Unfortunately, those are pretty hard to find. Maybe it’s because Hair Stylistics play Jamaican music in a completely original way. Not German revival dub, not Hepcat first-wave-fetishism ska, not weak white reggae. Hair Stylistics manage to create their completely new reggae sound with just some primitive percussion, synth, guitar and turntablism. Primitive is the key.

This track begins with a weird dry drum machine, bouncy synth bass, and a sample of a guy saying “back a lack back a lack back a lack". The drum machine seems to be stuck on the “reggae” pre-set, pounding out its rhythm amid a bubbly atonal synth sound that appears and disappears. As both these elements forge the base of the track, other sounds drop into the reggae reverb chamber and emerge covered with flecks of dust and gold.

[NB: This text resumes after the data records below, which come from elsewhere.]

variable {k N WL ER SB NT : ℕ}

/-- **The landed five-arm event with edge-disjoint right arms from five arms**: at a vertex `v`
with `1 ≤ v₀ ≤ M - 1` carrying a closed lattice edge, three open lattice walks inside
`R = [0, M] × [0, N]` from `v` to the left side and (twice) to the right side, the two right ones
edge-disjoint, together with two face walks of the dual rectangle crossing CLOSED edges, from faces
around `v` to the top face row and to the bottom face row, give `zdFiveArmKSZ3 M N v` (the two dual
arms are joined through the faces around `v`, `ZdFiveArmKSZ.exists_cornerWalk`).
[cite: KestenSidoraviciusZhang1998, proof of Lemma 5, (3.10)] [cite: Nolin2008, §5.2, proof of Thm. 24 (arXiv 0711.4948: p. 16, the event A_v)] -/
theorem mem_zdFiveArmKSZ3_of_arms {M N : ℕ} {ω : BondConfig (Site 2)} {v u l r r' f g t s : Site 2}
    (hv0 : 1 ≤ v 0) (hv0' : v 0 + 1 ≤ M) (hu : (zdGraph 2).Adj v u) (huc : s(v, u) ∉ ω)
    (P₁ : (zdGraph 2).Walk v l) (P₃ : (zdGraph 2).Walk v r) (P₄ : (zdGraph 2).Walk v r')
    (hl : l 0 = 0) (hr : r 0 = M) (hr' : r' 0 = M)
    (hs₁ : ∀ z ∈ P₁.support, (0 : ℤ) ≤ z 0 ∧ z 0 ≤ M ∧ (0 : ℤ) ≤ z 1 ∧ z 1 ≤ N)
    (hs₃ : ∀ z ∈ P₃.support, (0 : ℤ) ≤ z 0 ∧ z 0 ≤ M ∧ (0 : ℤ) ≤ z 1 ∧ z 1 ≤ N)
    (hs₄ : ∀ z ∈ P₄.support, (0 : ℤ) ≤ z 0 ∧ z 0 ≤ M ∧ (0 : ℤ) ≤ z 1 ∧ z 1 ≤ N)
    (he₁ : ∀ e ∈ P₁.edges, e ∈ ω) (he₃ : ∀ e ∈ P₃.edges, e ∈ ω) (he₄ : ∀ e ∈ P₄.edges, e ∈ ω)
    (h₃₄ : ∀ e ∈ P₃.edges, e ∉ P₄.edges)
    (hf : f ∈ cornerFaces v) (hg : g ∈ cornerFaces v)
    (Q₂ : (zdGraph 2).Walk f t) (ht : t 1 = N)
    (hQ₂s : ∀ z ∈ Q₂.support, (0 : ℤ) ≤ z 0 ∧ z 0 + 1 ≤ M ∧ (-1 : ℤ) ≤ z 1 ∧ z 1 ≤ N)
    (hQ₂c : ∀ d ∈ Q₂.darts, sepEdge d.fst d.snd ∉ ω)
    (Q₅ : (zdGraph 2).Walk g s) (hs : s 1 = -1)
    (hQ₅s : ∀ z ∈ Q₅.support, (0 : ℤ) ≤ z 0 ∧ z 0 + 1 ≤ M ∧ (-1 : ℤ) ≤ z 1 ∧ z 1 ≤ N)
    (hQ₅c : ∀ d ∈ Q₅.darts, sepEdge d.fst d.snd ∉ ω) :
    ω ∈ zdFiveArmKSZ3 M N v := by
  have hv := hs₁ v P₁.start_mem_support
  obtain ⟨J, hJ⟩ := ZdFiveArmKSZ.exists_cornerWalk hf hg
  refine ⟨hv0', ⟨u, hu, huc⟩, l, r, r', P₁, P₃, P₄, hl, hr, hr', hs₁, hs₃, hs₄, he₁, he₃, he₄, h₃₄, t, s,
    Q₂.reverse.append (J.append Q₅), ht, hs, fun z hz => ?_, fun d hd => ?_⟩
  · rw [Walk.mem_support_append_iff, Walk.support_reverse, List.mem_reverse,
      Walk.mem_support_append_iff] at hz
    rcases hz with hz | hz | hz
    · exact hQ₂s z hz
    · exact ZdFiveArmKSZ.cornerFaces_bounds (hJ z hz) hv0 hv0' hv.2.2.1 hv.2.2.2
    · exact hQ₅s z hz
  · rw [Walk.darts_append, List.mem_append, Walk.mem_darts_reverse, Walk.darts_append,
      List.mem_append] at hd
    rcases hd with hd | hd | hd
    · left
      rw [show sepEdge d.fst d.snd = sepEdge d.symm.fst d.symm.snd from sepEdge_comm _ _]
      exact hQ₂c _ hd
    · exact Or.inr ⟨hJ _ (J.dart_fst_mem_support_of_mem_darts hd),
        hJ _ (J.dart_snd_mem_support_of_mem_darts hd)⟩
    · exact Or.inl (hQ₅c d hd)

Thirty seconds in, the guitar brings in the skank and lets the reggae riddim shine through. Bizarre drum rolls, more synth bubbles and time-shifted vocal samples fade in and out. Although the song seems to be looping and dubbing in 4 and 8 bar figures, there's nothing we can call a verse or a bridge. It's a peculiar method of construction that allows for familiar themes to be dropped on top of one another as reference points, simultaneously giving an anchor to the listener and leaving them wondering which sound will emerge next.

The key element of the group’s sound, though, is the drum machine and its fake funkiness. Crude quantization of percussion patterns has something to do with it. It's even more obvious in their cover of “Wordy Rappinghood”.

The magic moment comes close to the end of the tune. Like most of Hair Stylistics' music, this one is laced with sexual tension. At 2:56 you can hear some lady moaning, "oh.... i need sex ... oh.... I can't stand it anymore". But we're offered no release from this track, just a return to the familiar dubby riddim that's been dubbing us all the way along up until now.

Hair Stylistics make originality seem so easy, make drum machine stiffness sound funkily natural and make everything seem sexual. That's what they do. And I love ‘em for it.